[Source records]
────────────────────

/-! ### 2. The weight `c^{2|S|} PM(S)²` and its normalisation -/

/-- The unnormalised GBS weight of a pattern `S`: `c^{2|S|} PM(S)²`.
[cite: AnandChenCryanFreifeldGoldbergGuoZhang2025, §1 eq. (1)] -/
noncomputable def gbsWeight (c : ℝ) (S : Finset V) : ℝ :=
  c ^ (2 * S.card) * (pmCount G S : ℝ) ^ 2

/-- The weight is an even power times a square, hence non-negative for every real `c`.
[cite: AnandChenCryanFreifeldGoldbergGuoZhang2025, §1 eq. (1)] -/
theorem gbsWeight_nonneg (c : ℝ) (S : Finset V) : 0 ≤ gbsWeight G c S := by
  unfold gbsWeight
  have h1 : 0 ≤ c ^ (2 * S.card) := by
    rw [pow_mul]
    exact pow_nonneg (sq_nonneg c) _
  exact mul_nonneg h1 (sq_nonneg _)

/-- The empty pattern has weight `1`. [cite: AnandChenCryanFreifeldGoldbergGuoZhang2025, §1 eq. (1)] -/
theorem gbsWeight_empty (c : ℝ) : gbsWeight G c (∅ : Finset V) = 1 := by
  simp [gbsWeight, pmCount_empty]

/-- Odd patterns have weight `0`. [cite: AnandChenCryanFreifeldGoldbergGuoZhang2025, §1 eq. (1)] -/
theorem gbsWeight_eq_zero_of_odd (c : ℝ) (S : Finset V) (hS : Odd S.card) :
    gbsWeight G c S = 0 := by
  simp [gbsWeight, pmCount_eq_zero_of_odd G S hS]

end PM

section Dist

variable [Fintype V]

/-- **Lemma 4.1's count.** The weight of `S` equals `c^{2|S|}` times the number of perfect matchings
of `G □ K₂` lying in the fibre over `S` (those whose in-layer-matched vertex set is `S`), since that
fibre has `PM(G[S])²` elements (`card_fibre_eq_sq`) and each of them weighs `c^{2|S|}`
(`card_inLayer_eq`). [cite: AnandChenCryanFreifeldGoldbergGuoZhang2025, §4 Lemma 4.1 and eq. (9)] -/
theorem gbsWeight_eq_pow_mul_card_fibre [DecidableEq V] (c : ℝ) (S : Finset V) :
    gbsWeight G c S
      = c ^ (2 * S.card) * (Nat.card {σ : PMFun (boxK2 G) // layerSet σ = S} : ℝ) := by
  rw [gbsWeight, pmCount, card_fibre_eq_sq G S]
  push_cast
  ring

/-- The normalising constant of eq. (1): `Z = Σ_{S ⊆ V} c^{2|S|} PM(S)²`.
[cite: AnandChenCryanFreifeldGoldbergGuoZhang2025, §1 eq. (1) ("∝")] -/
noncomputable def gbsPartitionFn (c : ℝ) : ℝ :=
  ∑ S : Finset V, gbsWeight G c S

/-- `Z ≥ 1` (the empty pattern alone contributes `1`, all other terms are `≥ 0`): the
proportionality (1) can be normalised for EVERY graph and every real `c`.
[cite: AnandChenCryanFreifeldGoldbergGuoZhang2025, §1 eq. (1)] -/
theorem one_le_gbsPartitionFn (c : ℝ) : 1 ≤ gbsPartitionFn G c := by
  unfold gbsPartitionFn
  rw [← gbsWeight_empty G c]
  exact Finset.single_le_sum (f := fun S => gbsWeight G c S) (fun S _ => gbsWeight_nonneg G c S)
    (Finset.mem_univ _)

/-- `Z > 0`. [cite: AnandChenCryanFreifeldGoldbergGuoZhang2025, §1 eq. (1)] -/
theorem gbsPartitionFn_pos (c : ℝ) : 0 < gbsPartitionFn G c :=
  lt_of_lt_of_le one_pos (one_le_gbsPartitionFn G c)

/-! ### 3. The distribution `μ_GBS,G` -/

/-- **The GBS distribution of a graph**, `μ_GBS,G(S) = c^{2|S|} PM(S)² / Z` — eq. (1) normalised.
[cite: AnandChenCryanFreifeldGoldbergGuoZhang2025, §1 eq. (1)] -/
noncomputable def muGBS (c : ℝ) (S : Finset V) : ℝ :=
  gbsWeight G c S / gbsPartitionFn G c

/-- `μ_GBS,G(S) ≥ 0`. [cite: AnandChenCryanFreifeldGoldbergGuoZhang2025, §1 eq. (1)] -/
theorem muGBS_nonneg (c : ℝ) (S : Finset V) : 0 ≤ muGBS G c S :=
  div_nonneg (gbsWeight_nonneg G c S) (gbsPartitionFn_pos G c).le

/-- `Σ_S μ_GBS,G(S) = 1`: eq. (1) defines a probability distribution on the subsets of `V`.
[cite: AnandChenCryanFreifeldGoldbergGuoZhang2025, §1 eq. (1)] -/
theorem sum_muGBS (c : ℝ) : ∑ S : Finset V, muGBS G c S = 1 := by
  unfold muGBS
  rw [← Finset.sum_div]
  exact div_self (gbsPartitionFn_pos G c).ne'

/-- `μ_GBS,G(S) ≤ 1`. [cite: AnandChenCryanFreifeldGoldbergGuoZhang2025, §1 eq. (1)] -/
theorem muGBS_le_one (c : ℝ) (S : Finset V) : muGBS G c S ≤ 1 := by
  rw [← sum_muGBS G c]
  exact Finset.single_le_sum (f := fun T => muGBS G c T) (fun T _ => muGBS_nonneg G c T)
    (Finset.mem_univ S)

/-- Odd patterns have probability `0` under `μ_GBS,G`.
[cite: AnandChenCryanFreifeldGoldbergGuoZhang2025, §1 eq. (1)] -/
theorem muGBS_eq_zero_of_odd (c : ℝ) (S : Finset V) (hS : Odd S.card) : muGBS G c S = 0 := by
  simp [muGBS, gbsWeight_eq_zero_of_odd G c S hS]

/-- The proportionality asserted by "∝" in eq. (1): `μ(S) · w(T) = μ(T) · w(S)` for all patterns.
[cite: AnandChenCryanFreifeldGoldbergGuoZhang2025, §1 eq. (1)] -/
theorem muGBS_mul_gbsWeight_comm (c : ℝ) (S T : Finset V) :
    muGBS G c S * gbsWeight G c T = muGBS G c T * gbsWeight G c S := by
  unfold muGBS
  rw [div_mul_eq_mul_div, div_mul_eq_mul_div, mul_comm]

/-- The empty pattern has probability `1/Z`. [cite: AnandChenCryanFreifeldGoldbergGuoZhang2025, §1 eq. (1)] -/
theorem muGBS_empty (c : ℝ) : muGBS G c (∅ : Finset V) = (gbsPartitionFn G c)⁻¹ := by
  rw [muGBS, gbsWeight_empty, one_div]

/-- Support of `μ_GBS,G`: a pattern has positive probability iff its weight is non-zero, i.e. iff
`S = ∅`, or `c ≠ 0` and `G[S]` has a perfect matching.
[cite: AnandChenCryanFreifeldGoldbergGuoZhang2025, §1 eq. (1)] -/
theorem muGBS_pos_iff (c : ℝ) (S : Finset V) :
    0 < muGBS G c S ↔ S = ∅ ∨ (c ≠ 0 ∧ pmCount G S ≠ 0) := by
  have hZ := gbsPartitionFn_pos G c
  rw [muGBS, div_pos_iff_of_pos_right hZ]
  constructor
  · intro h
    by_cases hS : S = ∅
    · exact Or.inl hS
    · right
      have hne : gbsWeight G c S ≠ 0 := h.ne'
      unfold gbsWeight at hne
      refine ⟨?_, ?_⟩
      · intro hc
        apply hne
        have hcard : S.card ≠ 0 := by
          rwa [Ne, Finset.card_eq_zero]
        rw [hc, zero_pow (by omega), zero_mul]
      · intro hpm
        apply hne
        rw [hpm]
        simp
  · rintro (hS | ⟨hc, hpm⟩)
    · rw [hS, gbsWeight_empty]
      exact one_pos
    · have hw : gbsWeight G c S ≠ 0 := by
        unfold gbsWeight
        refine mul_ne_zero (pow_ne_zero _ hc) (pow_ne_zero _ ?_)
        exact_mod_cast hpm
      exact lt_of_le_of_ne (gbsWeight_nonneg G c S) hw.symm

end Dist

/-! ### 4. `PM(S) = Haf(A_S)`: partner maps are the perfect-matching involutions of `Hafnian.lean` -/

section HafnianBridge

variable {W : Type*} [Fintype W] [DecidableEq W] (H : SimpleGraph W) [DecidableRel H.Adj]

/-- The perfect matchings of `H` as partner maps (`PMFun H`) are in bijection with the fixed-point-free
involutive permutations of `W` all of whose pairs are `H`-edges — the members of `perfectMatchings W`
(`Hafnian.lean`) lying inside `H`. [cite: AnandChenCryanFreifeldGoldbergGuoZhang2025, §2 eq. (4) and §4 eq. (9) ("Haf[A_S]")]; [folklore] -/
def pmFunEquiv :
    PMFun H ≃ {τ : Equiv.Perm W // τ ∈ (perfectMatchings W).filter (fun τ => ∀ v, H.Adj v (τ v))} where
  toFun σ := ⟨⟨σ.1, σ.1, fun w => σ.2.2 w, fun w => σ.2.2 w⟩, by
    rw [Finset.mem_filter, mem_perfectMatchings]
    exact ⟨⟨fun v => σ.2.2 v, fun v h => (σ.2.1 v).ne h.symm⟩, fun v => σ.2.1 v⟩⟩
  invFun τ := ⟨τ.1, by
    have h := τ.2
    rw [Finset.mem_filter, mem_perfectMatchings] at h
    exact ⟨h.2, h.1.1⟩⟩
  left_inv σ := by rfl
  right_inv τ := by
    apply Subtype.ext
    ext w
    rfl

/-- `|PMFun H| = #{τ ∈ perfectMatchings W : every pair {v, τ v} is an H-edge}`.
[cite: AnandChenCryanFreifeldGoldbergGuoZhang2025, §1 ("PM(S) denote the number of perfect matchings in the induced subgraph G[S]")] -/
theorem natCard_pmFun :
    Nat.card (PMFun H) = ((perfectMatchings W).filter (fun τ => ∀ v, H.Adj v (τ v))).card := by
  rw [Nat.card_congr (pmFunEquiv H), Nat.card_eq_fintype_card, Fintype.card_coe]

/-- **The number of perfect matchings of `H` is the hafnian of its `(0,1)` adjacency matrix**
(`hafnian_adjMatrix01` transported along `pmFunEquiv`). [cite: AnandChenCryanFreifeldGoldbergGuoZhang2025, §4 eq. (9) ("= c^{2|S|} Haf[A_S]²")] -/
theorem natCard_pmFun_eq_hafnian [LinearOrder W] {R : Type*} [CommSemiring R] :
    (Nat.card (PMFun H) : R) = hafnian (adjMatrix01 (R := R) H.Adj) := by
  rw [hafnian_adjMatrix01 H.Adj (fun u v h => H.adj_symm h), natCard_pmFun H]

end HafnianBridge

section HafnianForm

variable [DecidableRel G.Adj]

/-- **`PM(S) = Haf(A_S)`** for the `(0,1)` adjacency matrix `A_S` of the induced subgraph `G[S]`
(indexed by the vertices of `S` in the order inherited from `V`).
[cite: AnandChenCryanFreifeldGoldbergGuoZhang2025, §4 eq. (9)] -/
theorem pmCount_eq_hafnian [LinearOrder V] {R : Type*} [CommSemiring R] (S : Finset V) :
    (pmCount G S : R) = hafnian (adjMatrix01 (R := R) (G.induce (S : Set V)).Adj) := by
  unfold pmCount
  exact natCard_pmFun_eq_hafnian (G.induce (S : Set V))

────────────────────

- **What to work on**
For each line above that contains the word "LinearOrder", give the line as it is written.

- **Task solution**
theorem natCard_pmFun_eq_hafnian [LinearOrder W] {R : Type*} [CommSemiring R] :
theorem pmCount_eq_hafnian [LinearOrder V] {R : Type*} [CommSemiring R] (S : Finset V) :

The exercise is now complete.